All of the records should be given again verbatim.

[[ Data section open ]]

/-!
# LD letter «R₂» (★ `LemD1RankTwoCMLetters.LemD1_4SameLabelNonsplitCM₂`) AT A NON-SPLIT PLACE FROM THE SEPARATION AT THAT PLACE — the ONE road-agnostic
# consumer in the letter's own binders (every enumeration `e₁`; theorems only)

Cell `hodgecm-mathlib` (D-0151), FLOOR 0, half A line LD1 (socket `stub_S1_facts`, #73; R₂ shared with LD2's #74R), seat LD1-p01 (g2), 2026-09-02; requested by LD2-plan (g2)
DEALS #2 («shape the consumer with a per-place input so ONE consumer serves all non-split v»).  THEOREMS ONLY (no `def`, no named fact, no instance, no `sorry`);
`--supports stmt-HodgeConjecture-24832`.  Summits-side because ★ (E) `F0P5LemD14IfFrameInvariance.areIsomorphicRep_theta_cmPackage_of_equiv` is.

THE STATEMENT **`locF_apply_eq_of_equiv_localTypes_nonsplit_of_separation`**: R₂'s binders verbatim (CM `L`, real non-zero frame `dV : Fin 2 → L`, ANY
`e₁ : Fin 2 × Fin 1 ≃ Fin n′`, conjugate-symplectic `λ`, lines `a, a′`, centre character `χ`, finite place `v` of `L⁺`), R₂'s non-vanishing hypothesis `Θ_v(λ, a′, χ) ≠ 0` and
R₂'s isomorphism hypothesis `Θ_v(λ, a, χ) ≅ Θ_v(λ, a′, χ)` byte-for-byte (the weight-one and non-split binders of R₂ are not needed and dropped), PLUS ONE per-place input
`hsep` = the SEPARATION of the two transported rank-one theta lifts at `v`: the body of the named fact ★ `rankOne_theta_lines_disjoint` (∕ the conclusion block of ★
`rankOne_theta_lines_disjoint_of_isotropic`, p849893) instantiated at the `e′_a`-transported sections `s_{a′}, s_a := lineTransportSection … ((𝓢_{pU,•}).s v) …` of the two
CM packages at the enumeration `pU := Equiv.prodUnique (Fin 2) (Fin 1)` on the common model `LocalMp L⁺ 2 (realDiagonal dV) v`, centre presented at the line `(a′)`:
«`a⁻¹δ ⊗ 1`, `a′⁻¹δ ⊗ 1` in different classes → `Θ_{s_{a′}}(χ_v) ≠ 0` → `Θ_{s_{a′}}(χ_v) ≅ Θ_{s_a}(χ_v)` → `False`»; conclusion R₂'s: `locF L⁺ (imagUnitSq L) a v = locF L⁺ (imagUnitSq L) a′ v`.
So R₂ at `v` = this theorem + `hsep` at `v`:
* at an ISOTROPIC `v`: `hsep := rankOne_theta_lines_disjoint_of_isotropic …` (★ p849893; cf. ★ `F0LD1SameLabelRigidityOfIsotropic`, where even `Θ ≠ 0` is not needed);
* at an ANISOTROPIC `v`: `hsep` is the matched-splitting organ of the LD2 road of record (DEALS #2: ENGINE (α*) «block-zero complementarity ⇒ separation» ∘ (P′)
  «the inter-line dichotomy character of the same-λ CM block sections is trivial» ∘ B-p04's (R) frame junction) — no consumer is rewritten when it lands.
PROOF: `subst n′ = 2`; ★ (E) twice (`e₁ ↦ pU` on both packages); R₂'s isomorphism reversed (★ `AreIsomorphicRep.symm`) to `Θ_{pU}(a′) ≅ Θ_{pU}(a)`; R₂'s non-vanishing carried
`e₁ ↦ pU` along (E)'s linear equivalence; ★ `sameClass_and_chi_eq_of_areIsomorphicRep_localType₂_nonsplit_of_separation` (p850033, `Liu2021/LemD1Item4AtV2NonsplitEpsOfSeparation.lean`
§4′) on the family `0 ↦ a`, `1 ↦ a′` with `j := 1`, `i := 0`; ★ `locF_apply_eq_of_sameClass_epsLine`.

HONEST LABEL.  Nothing of [Liu2021] is asserted; R₂ stays booked until `hsep` is supplied at the anisotropic places; HC_CM is proved only modulo the 7 printed citations
(2 remaining: hLiu418 = stmt-HodgeConjecture-24832, h413 = stmt-HodgeConjecture-24833) until rung 0 closes; count-neutral.

## References
* [Liu2021] Y. Liu, Camb. J. Math. 9 (2021) = arXiv:2102.11518 — App. D Lem. D.1 (4) (p. 126, TeX l. 5235) and its proof (l. 5257–5262); §D.1 Steps 1–3; Def. 4.12.
* [MoeglinVignerasWaldspurger1987] C. Mœglin, M.-F. Vignéras, J.-L. Waldspurger, LNM 1291 (1987), Chap. 2 II Remarque (3), Chap. 3 IV.4.
* [HarrisKudlaSweet1996] M. Harris, S. Kudla, W. J. Sweet, J. AMS 9 (1996), Cor. 4.4, Thm. 6.1.
-/

set_option autoImplicit false
set_option linter.dupNamespace false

[[ Data section closed ]]

Solution below -
/-!
# LD letter «R₂» (★ `LemD1RankTwoCMLetters.LemD1_4SameLabelNonsplitCM₂`) AT A NON-SPLIT PLACE FROM THE SEPARATION AT THAT PLACE — the ONE road-agnostic
# consumer in the letter's own binders (every enumeration `e₁`; theorems only)

Cell `hodgecm-mathlib` (D-0151), FLOOR 0, half A line LD1 (socket `stub_S1_facts`, #73; R₂ shared with LD2's #74R), seat LD1-p01 (g2), 2026-09-02; requested by LD2-plan (g2)
DEALS #2 («shape the consumer with a per-place input so ONE consumer serves all non-split v»).  THEOREMS ONLY (no `def`, no named fact, no instance, no `sorry`);
`--supports stmt-HodgeConjecture-24832`.  Summits-side because ★ (E) `F0P5LemD14IfFrameInvariance.areIsomorphicRep_theta_cmPackage_of_equiv` is.

THE STATEMENT **`locF_apply_eq_of_equiv_localTypes_nonsplit_of_separation`**: R₂'s binders verbatim (CM `L`, real non-zero frame `dV : Fin 2 → L`, ANY
`e₁ : Fin 2 × Fin 1 ≃ Fin n′`, conjugate-symplectic `λ`, lines `a, a′`, centre character `χ`, finite place `v` of `L⁺`), R₂'s non-vanishing hypothesis `Θ_v(λ, a′, χ) ≠ 0` and
R₂'s isomorphism hypothesis `Θ_v(λ, a, χ) ≅ Θ_v(λ, a′, χ)` byte-for-byte (the weight-one and non-split binders of R₂ are not needed and dropped), PLUS ONE per-place input
`hsep` = the SEPARATION of the two transported rank-one theta lifts at `v`: the body of the named fact ★ `rankOne_theta_lines_disjoint` (∕ the conclusion block of ★
`rankOne_theta_lines_disjoint_of_isotropic`, p849893) instantiated at the `e′_a`-transported sections `s_{a′}, s_a := lineTransportSection … ((𝓢_{pU,•}).s v) …` of the two
CM packages at the enumeration `pU := Equiv.prodUnique (Fin 2) (Fin 1)` on the common model `LocalMp L⁺ 2 (realDiagonal dV) v`, centre presented at the line `(a′)`:
«`a⁻¹δ ⊗ 1`, `a′⁻¹δ ⊗ 1` in different classes → `Θ_{s_{a′}}(χ_v) ≠ 0` → `Θ_{s_{a′}}(χ_v) ≅ Θ_{s_a}(χ_v)` → `False`»; conclusion R₂'s: `locF L⁺ (imagUnitSq L) a v = locF L⁺ (imagUnitSq L) a′ v`.
So R₂ at `v` = this theorem + `hsep` at `v`:
* at an ISOTROPIC `v`: `hsep := rankOne_theta_lines_disjoint_of_isotropic …` (★ p849893; cf. ★ `F0LD1SameLabelRigidityOfIsotropic`, where even `Θ ≠ 0` is not needed);
* at an ANISOTROPIC `v`: `hsep` is the matched-splitting organ of the LD2 road of record (DEALS #2: ENGINE (α*) «block-zero complementarity ⇒ separation» ∘ (P′)
  «the inter-line dichotomy character of the same-λ CM block sections is trivial» ∘ B-p04's (R) frame junction) — no consumer is rewritten when it lands.
PROOF: `subst n′ = 2`; ★ (E) twice (`e₁ ↦ pU` on both packages); R₂'s isomorphism reversed (★ `AreIsomorphicRep.symm`) to `Θ_{pU}(a′) ≅ Θ_{pU}(a)`; R₂'s non-vanishing carried
`e₁ ↦ pU` along (E)'s linear equivalence; ★ `sameClass_and_chi_eq_of_areIsomorphicRep_localType₂_nonsplit_of_separation` (p850033, `Liu2021/LemD1Item4AtV2NonsplitEpsOfSeparation.lean`
§4′) on the family `0 ↦ a`, `1 ↦ a′` with `j := 1`, `i := 0`; ★ `locF_apply_eq_of_sameClass_epsLine`.

HONEST LABEL.  Nothing of [Liu2021] is asserted; R₂ stays booked until `hsep` is supplied at the anisotropic places; HC_CM is proved only modulo the 7 printed citations
(2 remaining: hLiu418 = stmt-HodgeConjecture-24832, h413 = stmt-HodgeConjecture-24833) until rung 0 closes; count-neutral.

## References
* [Liu2021] Y. Liu, Camb. J. Math. 9 (2021) = arXiv:2102.11518 — App. D Lem. D.1 (4) (p. 126, TeX l. 5235) and its proof (l. 5257–5262); §D.1 Steps 1–3; Def. 4.12.
* [MoeglinVignerasWaldspurger1987] C. Mœglin, M.-F. Vignéras, J.-L. Waldspurger, LNM 1291 (1987), Chap. 2 II Remarque (3), Chap. 3 IV.4.
* [HarrisKudlaSweet1996] M. Harris, S. Kudla, W. J. Sweet, J. AMS 9 (1996), Cor. 4.4, Thm. 6.1.
-/

set_option autoImplicit false
set_option linter.dupNamespace false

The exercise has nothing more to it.